Thanks for the demo. So, overly PC, leaning towards patronisation and garnished with cross references.

karmakaze•4mo ago
How do you not?
nextaccountic•4mo ago
This syncopanthic, enthusiastic tone and vocabulary is specific of chatbots of current vintage. It happens because during training the model was evaluated by human feedback (RLHF), and supposedly humans like it more when ai pampers them https://www.anthropic.com/research/towards-understanding-syc...

Think of it like the text version of jpeg artifacts. Or, to make a comparison to image models, it's like "ai hands" (but note that recent image models are much better at drawing hands)

There's research to stop this syncophantic behavior https://openai.com/index/sycophancy-in-gpt-4o/ so it's likely that in the future, systems won't have this specific flaw (or at least not as glaring). However they may have their own artifacts

umjunsik132•4mo ago
I used AI to polish my response. The idea was mine though. My apologies.
dwb•4mo ago
Your English is fine as it is. In this case at least, AI made it worse with all the grating hyperbole (“fantastic”, “perfect”, “stellar”). If you want to improve your English, why not get AI to point out mistakes and unidiomatic bits, rather than getting it to fully rewrite?
pessimizer•4mo ago
I think that people whose English is bad, and who probably do need AI (or any help) to help them be understood, might be better suited with an initializing prompt that will get AI to strip this shit out and sound professional instead of like a telemarketer or a kindergarten teacher.

Can anyone write a good prompt that will do this?
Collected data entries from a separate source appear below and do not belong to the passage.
/-- **«BY THE CONTRACTION MAPPING THEOREM THERE EXISTS EXACTLY ONE SOLUTION OF Eq. (1.117)» AT `k` LEVELS** (p. 97), region-dependent form:
for the constraint sites `Λ_j` (`j ≤ k`; `𝔅_k = ⋃_j Λ_j`), tower-local hypotheses at every `(j, y ∈ Λ_j)` — (1.33) for `U₀` on `Bʲ(y)`,
(1.69) `|B_b| ≤ cL^{−j}` there, `u₁ = glev_j` there, (1.119) for `λ` there at scale `L^{−j}`, the tower modulus of `H′` there — the global
bound `‖(H′X)(x)‖ ≤ B′₀‖X‖`, the `j`-free smallness (at `2α₄`, p05's READING (c)) and print's «α₃ + α₄ ≦ 1/(4B′₀C′₂)» (`α₃ = 40d·c`,
`C′₂ := 2·C2p d`): there is EXACTLY ONE `X ∈ XSpace d k 𝔸` with `‖X‖ ≤ α₄/(2B′₀)` such that for all `j ≤ k`, `y`:
`X(j, y) = C′_j(u₁, λ − H′X)(y)` if `y ∈ Λ_j` and `X(j, y) = 0` if `y ∉ Λ_j` — (1.117) on `𝔅_k`.
[cite: Balaban1985RegularSpaces, (1.117)–(1.121) pp.96–97, p.97 (contraction, exactly one solution)] -/
theorem eq1117_existsUnique_kLevel {L : ℕ} (hL : 2 ≤ L) (hL1 : 1 ≤ L) {G : Subgroup 𝔸ˣ} (hG : AvgClosed d L G)
    {U₀ : Site d → Fin d → 𝔸ˣ} (hU₀ : ∀ x κ, U₀ x κ ∈ G) {k : ℕ} (Λ : ℕ → Set (Site d))
    (H' : XSpace d k 𝔸 →ₗ[ℂ] (Site d → 𝔸)) (lam : Site d → 𝔸) {B : Site d → Fin d → 𝔸} {u₁ : Site d → 𝔸ˣ}
    {α₀ α₄ c B₀' : ℝ}
    (hα : 0 < α₀) (hα3 : C0 d * α₀ ≤ 1 / 3) (hα4 : 4 * α₀ ≤ c2' d L) (hc : 0 ≤ c) (hα₄ : 0 < α₄) (hB : 0 < B₀')
    (h33 : ∀ j, j ≤ k → ∀ y ∈ Λ j, pdevOn (tlo L y j) (thi L y j) U₀ < α₀ * (((L : ℝ) ^ j)⁻¹) ^ 2)
    (h69 : ∀ j, j ≤ k → ∀ y ∈ Λ j, ∀ (x : Site d) (κ : Fin d), InBox (tlo L y j) (thi L y j) x →
      InBox (tlo L y j) (thi L y j) (x + e κ) → ‖B x κ‖ ≤ c * ((L : ℝ) ^ j)⁻¹)
    (hu₁ : ∀ j, j ≤ k → ∀ y ∈ Λ j, ∀ x : Site d, tlo L y j ≤ x → x ≤ thi L y j → u₁ x = glev L hL1 U₀ (expCfg B) j 0 x)
    (h119b : ∀ j, j ≤ k → ∀ y ∈ Λ j, ∀ x : Site d, InBox (tlo L y j) (thi L y j) x → ‖lam x‖ < α₄ / 2)
    (h119a : ∀ j, j ≤ k → ∀ y ∈ Λ j, ∀ (x : Site d) (κ : Fin d), InBox (tlo L y j) (thi L y j) x →
      InBox (tlo L y j) (thi L y j) (x + e κ) → ‖cj (U₀ x κ) (lam (x + e κ)) - lam x‖ < α₄ / 2 * ((L : ℝ) ^ j)⁻¹)
    (hH0 : ∀ (X : XSpace d k 𝔸) (x : Site d), ‖H' X x‖ ≤ B₀' * ‖X‖)
    (hH1 : ∀ j, j ≤ k → ∀ y ∈ Λ j, ∀ (X : XSpace d k 𝔸) (x : Site d) (κ : Fin d), InBox (tlo L y j) (thi L y j) x →
      InBox (tlo L y j) (thi L y j) (x + e κ) → ‖cj (U₀ x κ) (H' X (x + e κ)) - H' X x‖ ≤ B₀' * ‖X‖ * ((L : ℝ) ^ j)⁻¹)
    (hsmall : Real.exp (4 * (800 * ((d : ℝ) + 1) ^ 2 * ((d : ℝ) + 4)) * α₀) * (1 + 8 * (131072 * ((d : ℝ) + 1) ^ 2) * c) ≤ 2)
    (hc₃ : 2 * c ≤ c3 d L) (hs : 128 * (d : ℝ) * c ≤ 1) (hα₃' : 40 * d * c ≤ 1 / 200)
    (hs₁ : 200 * C6 d * (2 * α₄) ≤ 1) (hs₂ : 12000 * ((d : ℝ) + 1) * L * (2 * α₄) ≤ 1)
    (hs₃ : C4G d L * (α₀ + 40 * d * c + 4 * (2 * α₄)) ≤ 1)
    (hs₄ : 1024 * ((d : ℝ) + 1) * ((d : ℝ) + 4) * L ^ 2 * α₀ ≤ 1) (hs₅ : 32 * ((d : ℝ) + 1) ^ 2 * C6 d * L ^ 2 * α₀ ≤ 1)
    (hs₆ : 16 * d * C5' d * C6 d * (L : ℝ) ^ 2 * α₀ ≤ 1) (hs₇ : 8 * d * C6 d * L * α₀ ≤ 1)
    (hsm : 40 * d * c + α₄ ≤ 1 / (4 * B₀' * (2 * C2p d))) :
    ∃! X : XSpace d k 𝔸, ‖X‖ ≤ α₄ / (2 * B₀') ∧
      ∀ (j : ℕ) (hj : j ≤ k) (y : Site d),
        (y ∈ Λ j → X (⟨j, Nat.lt_succ_of_le hj⟩, y) = Cnl L U₀ u₁ j (lam - H' X) y) ∧
          (y ∉ Λ j → X (⟨j, Nat.lt_succ_of_le hj⟩, y) = 0) := by
  classical
  have hC2 : 0 ≤ C2p d := C2p_nonneg d
  have hC2pos : 0 < C2p d := by
    have hC6 : (2 : ℝ) ≤ C6 d := by unfold C6; linarith [one_le_C5 (d := d)]
    unfold C2p Cgen; positivity
  have hρ : 0 ≤ α₄ / (2 * B₀') := by positivity
  have hα₃ : (0 : ℝ) ≤ 40 * d * c := by positivity
  -- the (214)/(1.125)-hypotheses at `α₄` follow from those at `2α₄`
  have hC4G : 0 ≤ C4G d L := by
    have h6 : (0 : ℝ) ≤ C6 d := by unfold C6; linarith [one_le_C5 (d := d)]
    have h7 : (0 : ℝ) ≤ B7Prop10General.C7 d := by
      unfold B7Prop10General.C7 C6; linarith [one_le_C5 (d := d), C5'_nonneg (d := d)]
    have h4' := C4'_nonneg (d := d)
    unfold C4G; positivity
  have hC6 : (0 : ℝ) ≤ C6 d := by unfold C6; linarith [one_le_C5 (d := d)]
  have hs₁' : 200 * C6 d * α₄ ≤ 1 := by
    have h1 : 200 * C6 d * α₄ ≤ 200 * C6 d * (2 * α₄) :=
      mul_le_mul_of_nonneg_left (by linarith only [hα₄]) (by positivity)
    exact h1.trans hs₁
  have hs₂' : 12000 * ((d : ℝ) + 1) * L * α₄ ≤ 1 := by
    have h1 : 12000 * ((d : ℝ) + 1) * L * α₄ ≤ 12000 * ((d : ℝ) + 1) * L * (2 * α₄) :=
      mul_le_mul_of_nonneg_left (by linarith only [hα₄]) (by positivity)
    exact h1.trans hs₂
  have hs₃' : C4G d L * (α₀ + 40 * d * c + 4 * α₄) ≤ 1 := by
    have h1 : C4G d L * (α₀ + 40 * d * c + 4 * α₄) ≤ C4G d L * (α₀ + 40 * d * c + 4 * (2 * α₄)) :=
      mul_le_mul_of_nonneg_left (by linarith only [hα₄]) hC4G
    exact h1.trans hs₃
  -- print's smallness in product form: `C2p·(α₃ + α₄)·B′₀ ≤ 1/8`
  have hprod : C2p d * (40 * d * c + α₄) * B₀' ≤ 1 / 8 := by
    have h1 : (40 * d * c + α₄) * (4 * B₀' * (2 * C2p d)) ≤ 1 := by
      have := mul_le_mul_of_nonneg_right hsm (by positivity : (0 : ℝ) ≤ 4 * B₀' * (2 * C2p d))
      rwa [one_div, inv_mul_cancel₀ (by positivity)] at this
    have e : C2p d * (40 * d * c + α₄) * B₀' = (40 * d * c + α₄) * (4 * B₀' * (2 * C2p d)) / 8 := by ring
    rw [e]
    linarith only [h1]
  have hquarter : C2p d * B₀' * (40 * d * c + 2 * α₄) ≤ 1 / 4 := by
    have e : C2p d * B₀' * (40 * d * c + 2 * α₄) = 2 * (C2p d * (40 * d * c + α₄) * B₀') - C2p d * B₀' * (40 * d * c) := by
      ring
    have h0 : 0 ≤ C2p d * B₀' * (40 * d * c) := by positivity
    rw [e]
    linarith only [hprod, h0]
  -- the masked family of (1.118) and its uniform bound on the ball
  let F : XSpace d k 𝔸 → (Fin (k + 1) × Site d → 𝔸) := fun X p =>
    if p.2 ∈ Λ p.1 then Cnl L U₀ u₁ p.1 (lam - H' X) p.2 else 0
  -- (1.120) on every tower, for `X` in the ball
  have hdom : ∀ X : XSpace d k 𝔸, ‖X‖ ≤ α₄ / (2 * B₀') → ∀ j, j ≤ k → ∀ y ∈ Λ j,
      (∀ (x : Site d) (κ : Fin d), InBox (tlo L y j) (thi L y j) x → InBox (tlo L y j) (thi L y j) (x + e κ) →
          ‖cj (U₀ x κ) ((lam - H' X) (x + e κ)) - (lam - H' X) x‖ < α₄ * ((L : ℝ) ^ j)⁻¹) ∧
        ∀ x : Site d, InBox (tlo L y j) (thi L y j) x → ‖(lam - H' X) x‖ < α₄ := fun X hX j hj y hy =>
    dom120_of_119_tower H' hB (by positivity) hH0 (hH1 j hj y hy) (h119a j hj y hy) (h119b j hj y hy) hX
  -- (1.121) at every point of `𝔅_k`, for `X` in the ball
  have h121 : ∀ X : XSpace d k 𝔸, ‖X‖ ≤ α₄ / (2 * B₀') → ∀ j, j ≤ k → ∀ y ∈ Λ j,
      ‖Cnl L U₀ u₁ j (lam - H' X) y‖ ≤ C2p d * (40 * d * c + α₄) * α₄ := fun X hX j hj y hy =>
    norm_Cnl_le_tower hL hG hU₀ hα hα3 hα4 (h33 j hj y hy) hc (h69 j hj y hy) hsmall hc₃ hs hL1 (hu₁ j hj y hy) hα₄
      (hdom X hX j hj y hy).2 (hdom X hX j hj y hy).1 hα₃' hs₁' hs₂' hs₃' hs₄ hs₅ hs₆ hs₇
  have hFbound : ∀ X : XSpace d k 𝔸, ‖X‖ ≤ α₄ / (2 * B₀') → ∀ p : Fin (k + 1) × Site d,
      ‖F X p‖ ≤ C2p d * (40 * d * c + α₄) * α₄ := by
    intro X hX p
    simp only [F]
    split_ifs with hp
    · exact h121 X hX p.1 (Nat.le_of_lt_succ p.1.isLt) p.2 hp
    · rw [norm_zero]; positivity
  -- the transformation (1.118) on the `X`-space (packaged where bounded, `0` otherwise — never used there)
  let T : XSpace d k 𝔸 → XSpace d k 𝔸 := fun X =>
    if h : ∃ C : ℝ, ∀ p, ‖F X p‖ ≤ C then BoundedContinuousFunction.ofNormedAddCommGroupDiscrete (F X) h.choose h.choose_spec
    else 0
  have hT_apply : ∀ X : XSpace d k 𝔸, ‖X‖ ≤ α₄ / (2 * B₀') → ∀ p, T X p = F X p := by
    intro X hX p
    have h : ∃ C : ℝ, ∀ p, ‖F X p‖ ≤ C := ⟨_, hFbound X hX⟩
    simp only [T, dif_pos h]
    rfl
  -- Banach's theorem on the closed ball
  have hle : C2p d * (40 * d * c + α₄) * α₄ ≤ α₄ / (2 * B₀') := by
    rw [le_div_iff₀ (by positivity)]
    calc C2p d * (40 * d * c + α₄) * α₄ * (2 * B₀') = 2 * α₄ * (C2p d * (40 * d * c + α₄) * B₀') := by ring
      _ ≤ 2 * α₄ * (1 / 8) := mul_le_mul_of_nonneg_left hprod (by positivity)
      _ ≤ α₄ := by linarith only [hα₄]
  have hfix := B8SectDSource.fixedPoint_closedBall T hρ (κ := 1 / 2) (by norm_num) (by norm_num) ?_ ?_
  rotate_left
  · -- self-map
    intro X hX
    refine (BoundedContinuousFunction.norm_le hρ).2 fun p => ?_
    rw [hT_apply X hX p]
    exact (hFbound X hX p).trans hle
  · -- contraction with constant `½`
    intro X Y hX hY
    refine (BoundedContinuousFunction.norm_le (by positivity)).2 fun p => ?_
    rw [BoundedContinuousFunction.coe_sub, Pi.sub_apply, hT_apply X hX p, hT_apply Y hY p]
    simp only [F]
    split_ifs with hp
    · have h2 : 2 * α₄ / 2 = α₄ := by ring
      obtain ⟨hXa, hXb⟩ := hdom X hX p.1 (Nat.le_of_lt_succ p.1.isLt) p.2 hp
      obtain ⟨hYa, hYb⟩ := hdom Y hY p.1 (Nat.le_of_lt_succ p.1.isLt) p.2 hp
      have hdiff : lam - H' X - (lam - H' Y) = H' (Y - X) := by rw [map_sub]; abel
      have hma : ∀ (x : Site d) (κ : Fin d), InBox (tlo L p.2 p.1) (thi L p.2 p.1) x →
          InBox (tlo L p.2 p.1) (thi L p.2 p.1) (x + e κ) →
          ‖cj (U₀ x κ) ((lam - H' X - (lam - H' Y)) (x + e κ)) - (lam - H' X - (lam - H' Y)) x‖ ≤
            B₀' * ‖X - Y‖ * ((L : ℝ) ^ (p.1 : ℕ))⁻¹ := fun x κ hx hxe => by
        rw [hdiff, norm_sub_rev X Y]; exact hH1 p.1 (Nat.le_of_lt_succ p.1.isLt) p.2 hp (Y - X) x κ hx hxe
      have hmb : ∀ x : Site d, InBox (tlo L p.2 p.1) (thi L p.2 p.1) x → ‖(lam - H' X - (lam - H' Y)) x‖ ≤ B₀' * ‖X - Y‖ :=
        fun x _ => by rw [hdiff, norm_sub_rev X Y]; exact hH0 (Y - X) x
      have hlip := lipschitz_Cnl_tower hL hG hU₀ hα hα3 hα4 (h33 p.1 (Nat.le_of_lt_succ p.1.isLt) p.2 hp) hc
        (h69 p.1 (Nat.le_of_lt_succ p.1.isLt) p.2 hp) hsmall hc₃ hs hL1 (hu₁ p.1 (Nat.le_of_lt_succ p.1.isLt) p.2 hp)
        (by positivity : 0 < 2 * α₄) (by positivity : 0 ≤ B₀' * ‖X - Y‖)
        (fun x hx => by rw [h2]; exact hXb x hx) (fun x κ hx hxe => by rw [h2]; exact hXa x κ hx hxe)
        (fun x hx => by rw [h2]; exact hYb x hx) (fun x κ hx hxe => by rw [h2]; exact hYa x κ hx hxe)
        hmb hma hα₃' hs₁ hs₂ hs₃ hs₄ hs₅ hs₆ hs₇
      have hκ : C2p d * (2 * (B₀' * ‖X - Y‖)) * (40 * d * c + 2 * α₄) ≤ 1 / 2 * ‖X - Y‖ := by
        have hXY := norm_nonneg (X - Y)
        calc C2p d * (2 * (B₀' * ‖X - Y‖)) * (40 * d * c + 2 * α₄)
            = 2 * ‖X - Y‖ * (C2p d * B₀' * (40 * d * c + 2 * α₄)) := by ring
          _ ≤ 2 * ‖X - Y‖ * (1 / 4) := mul_le_mul_of_nonneg_left hquarter (by positivity)
          _ = 1 / 2 * ‖X - Y‖ := by ring
      exact hlip.trans hκ
    · rw [sub_self, norm_zero]; positivity
  -- read the fixed point of `T` as the pointwise equation (1.117) on `𝔅_k`
  have hequiv : ∀ X : XSpace d k 𝔸, ‖X‖ ≤ α₄ / (2 * B₀') →
      (T X = X ↔ ∀ (j : ℕ) (hj : j ≤ k) (y : Site d),
        (y ∈ Λ j → X (⟨j, Nat.lt_succ_of_le hj⟩, y) = Cnl L U₀ u₁ j (lam - H' X) y) ∧
          (y ∉ Λ j → X (⟨j, Nat.lt_succ_of_le hj⟩, y) = 0)) := by
    intro X hX
    constructor
    · intro hTX j hj y
      have h : T X (⟨j, Nat.lt_succ_of_le hj⟩, y) = X (⟨j, Nat.lt_succ_of_le hj⟩, y) :=
        congrArg (fun Z : XSpace d k 𝔸 => Z (⟨j, Nat.lt_succ_of_le hj⟩, y)) hTX
      rw [hT_apply X hX] at h
      simp only [F] at h
      constructor
      · intro hy; rw [if_pos hy] at h; exact h.symm
      · intro hy; rw [if_neg hy] at h; exact h.symm
    · intro hP
      apply BoundedContinuousFunction.ext
      intro p
      rw [hT_apply X hX p]
      simp only [F]
      obtain ⟨h1, h2⟩ := hP p.1 (Nat.le_of_lt_succ p.1.isLt) p.2
      have hp : (⟨(p.1 : ℕ), Nat.lt_succ_of_le (Nat.le_of_lt_succ p.1.isLt)⟩ : Fin (k + 1)) = p.1 := Fin.ext rfl
      rw [hp] at h1 h2
      split_ifs with hy
      · exact (h1 hy).symm
      · exact (h2 hy).symm
  obtain ⟨X, ⟨hXρ, hXfix⟩, huniq⟩ := hfix
  refine ⟨X, ⟨hXρ, (hequiv X hXρ).1 hXfix⟩, fun Y hY => huniq Y ⟨hY.1, (hequiv Y hY.1).2 hY.2⟩⟩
> Your English is fine as it is.

You do not know this. This level of technical explanation is a lot harder than a few simple sentences.

FjordWarden•4mo ago
From the paper:

Structured State Space Models and Mamba. Models like Mamba [Gu and Dao, 2023] can be in- terpreted within GWO as employing a sophisticated Path, Shape, and Weight. The Path is defined by a structured state-space recurrence, enabling it to model long-range dependencies efficiently. The Shape is causal (1D), processing information sequentially. Critically, the Weight function is highly dynamic and input- dependent, realized through selective state parameters that allow the model to focus on or forget information based on the context, creating an effective content-aware bottleneck for sequences.

hyperzzw•4mo ago
Hi, I have read your interesting paper. I recommend you our previous HyperZZW paper (https://arxiv.org/pdf/2401.17948). I think there are a lot of similar concepts here.

1. Context-dependent convolution

2. Global & Local branches

3. Replace large-filter Conv with matrix multiplication

4. Information bottleneck -> Information loss

I also want to share that Mamba is based on the concept of Hyena. And the simplicity is the best (HyperZZW), and Hyena is a failure.

umjunsik132•4mo ago
Thank you for your comment and for sharing your interesting work. I'll take a look.